**Supplied information**:
################
import Summits.HubbardSuperconductivity.HubbardSuperconductivity.Theorems.AnisotropyChordTransferFibre3FinXDCheck

/-!
# Route `AnisotropyChord` / H0 rotor rung: FIN per-`L` row-D (KT-2a″) cell facts, `L = 11`, cells 85–89

Kernel facts `xdCellAny0 11 (49/50) la lb aD = true` (in-kernel point tables, zero data; `decide +kernel`) for the combined-cell
grid of `L = 11` (g5 design, 1–2.5 % cells); assembled in `…FinXDEleven`.  Prover seat `hubbard-h0-rotor-p3` g7; helper for piece A =
stmt-HubbardSuperconductivity-23918 of rung 19089 (`--supports`, helper class).  WHAT THIS IS NOT: nothing here proves superconductivity in the
Hubbard model (rotor TARGET as worded stays FALSE, g15 verdict); kernel facts for ONE hypothesis of ONE conditional reduction.  No sorry.
-/

set_option linter.dupNamespace false
set_option autoImplicit false

namespace Summit.HubbardSuperconductivity.HubbardSuperconductivity.Theorems.AnisotropyChord.Transfer.Fibre3

namespace FinXD

/-- cell 85 of `L = 11` (`cert`). [folklore] -/
theorem xd11_85 : xdCellAny0 11 (49/50 : ℚ) 3856052636722630 3952453952640696 (7/100 : ℚ) = true := by decide +kernel

/-- cell 86 of `L = 11` (`cert`). [folklore] -/
theorem xd11_86 : xdCellAny0 11 (49/50 : ℚ) 3952453952640696 4051265301456714 (7/100 : ℚ) = true := by decide +kernel

/-- cell 87 of `L = 11` (`cert`). [folklore] -/
theorem xd11_87 : xdCellAny0 11 (49/50 : ℚ) 4051265301456714 4152546933993132 (7/100 : ℚ) = true := by decide +kernel

/-- cell 88 of `L = 11` (`cert`). [folklore] -/
theorem xd11_88 : xdCellAny0 11 (49/50 : ℚ) 4152546933993132 4256360607342961 (7/100 : ℚ) = true := by decide +kernel

/-- cell 89 of `L = 11` (`cert`). [folklore] -/
theorem xd11_89 : xdCellAny0 11 (49/50 : ℚ) 4256360607342961 4362769622526535 (7/100 : ℚ) = true := by decide +kernel

end FinXD

end Summit.HubbardSuperconductivity.HubbardSuperconductivity.Theorems.AnisotropyChord.Transfer.Fibre3
/-- **One slice of `∇G∇*` from operator data at scale `L^{j+1}`** (`sandwich_pointwise` + `slice_const_le₂`):
weighted row bound `α` of `A = ∇G⁽ʲ⁾`, weighted pointwise bound `π₀` of `P = K_j − K_{j+1}`, weighted column bound `β`
of `B = G⁽ʲ⁺¹⁾∇*` ⟹ `|(A·P·B)(x,y)| ≤ C_A C_B C_P·e^{−δρ/L^{j+1}}/(L^{j+1})^d`.  Hypothesis SHAPES of printed TYPE per
scale (B9 Thm 3.1 (3.42) items 2–3, Thm 3.3; (3.49)); nothing of Bałaban's is asserted. [folklore] -/
theorem slice_bound_of_operatorData₂ {X : Type*} [Fintype X] [DecidableEq X] (A P B : Matrix X X ℝ)
    (ρ : X → X → ℝ) {δ L CA CB CP α β π₀ : ℝ} {d : ℕ} (j : ℕ) (hL : 0 < L) (hδ : 0 ≤ δ) (hCA : 0 ≤ CA)
    (hCB : 0 ≤ CB) (htri : ∀ x z w y, ρ x y ≤ ρ x z + ρ z w + ρ w y)
    (hA : ∀ x, ∑ z, |A x z| * Real.exp (δ * (ρ x z / L ^ (j + 1))) ≤ α)
    (hP : ∀ z w, |P z w| * Real.exp (δ * (ρ z w / L ^ (j + 1))) ≤ π₀)
    (hB : ∀ y, ∑ w, |B w y| * Real.exp (δ * (ρ w y / L ^ (j + 1))) ≤ β)
    (hα : α ≤ CA * L ^ (j + 1)) (hβ : β ≤ CB * L ^ (j + 1)) (hπ : π₀ ≤ CP / (L ^ (j + 1)) ^ (d + 2)) :
    ∀ x y, |(A * P * B) x y|
      ≤ CA * CB * CP * (Real.exp (-(δ * (ρ x y / L ^ (j + 1)))) / (L ^ (j + 1)) ^ d) := by
  intro x y
  have hs : 0 < L ^ (j + 1) := pow_pos hL _
  have h := sandwich_pointwise A P B ρ hs hδ htri hA hP hB x y
  have hE : ∀ u v, 0 < Real.exp (δ * (ρ u v / L ^ (j + 1))) := fun u v => Real.exp_pos _
  have hπ0 : 0 ≤ π₀ := le_trans (mul_nonneg (abs_nonneg _) (hE x x).le) (hP x x)
  have hβ0 : 0 ≤ β :=
    le_trans (Finset.sum_nonneg fun w _ => mul_nonneg (abs_nonneg _) (hE w y).le) (hB y)
  have hc := slice_const_le₂ hs hCA hCB hβ0 hπ0 hα hβ hπ
  calc |(A * P * B) x y| ≤ α * β * π₀ * Real.exp (-(δ * (ρ x y / L ^ (j + 1)))) := h
    _ ≤ CA * CB * CP / (L ^ (j + 1)) ^ d * Real.exp (-(δ * (ρ x y / L ^ (j + 1)))) :=
        mul_le_mul_of_nonneg_right hc (Real.exp_pos _).le
    _ = CA * CB * CP * (Real.exp (-(δ * (ρ x y / L ^ (j + 1)))) / (L ^ (j + 1)) ^ d) := by ring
################
**Aim of the exercise**: Nothing but the lines above from the one containing "y, |(A * P * B) x y|" through the one containing "mul_le_mul_of_nonneg_right hc (Real.exp_pos" should appear in the answer, each repeated exactly.

**Expected answer**:
    ∀ x y, |(A * P * B) x y|
      ≤ CA * CB * CP * (Real.exp (-(δ * (ρ x y / L ^ (j + 1)))) / (L ^ (j + 1)) ^ d) := by
  intro x y
  have hs : 0 < L ^ (j + 1) := pow_pos hL _
  have h := sandwich_pointwise A P B ρ hs hδ htri hA hP hB x y
  have hE : ∀ u v, 0 < Real.exp (δ * (ρ u v / L ^ (j + 1))) := fun u v => Real.exp_pos _
  have hπ0 : 0 ≤ π₀ := le_trans (mul_nonneg (abs_nonneg _) (hE x x).le) (hP x x)
  have hβ0 : 0 ≤ β :=
    le_trans (Finset.sum_nonneg fun w _ => mul_nonneg (abs_nonneg _) (hE w y).le) (hB y)
  have hc := slice_const_le₂ hs hCA hCB hβ0 hπ0 hα hβ hπ
  calc |(A * P * B) x y| ≤ α * β * π₀ * Real.exp (-(δ * (ρ x y / L ^ (j + 1)))) := h
    _ ≤ CA * CB * CP / (L ^ (j + 1)) ^ d * Real.exp (-(δ * (ρ x y / L ^ (j + 1)))) :=
        mul_le_mul_of_nonneg_right hc (Real.exp_pos _).le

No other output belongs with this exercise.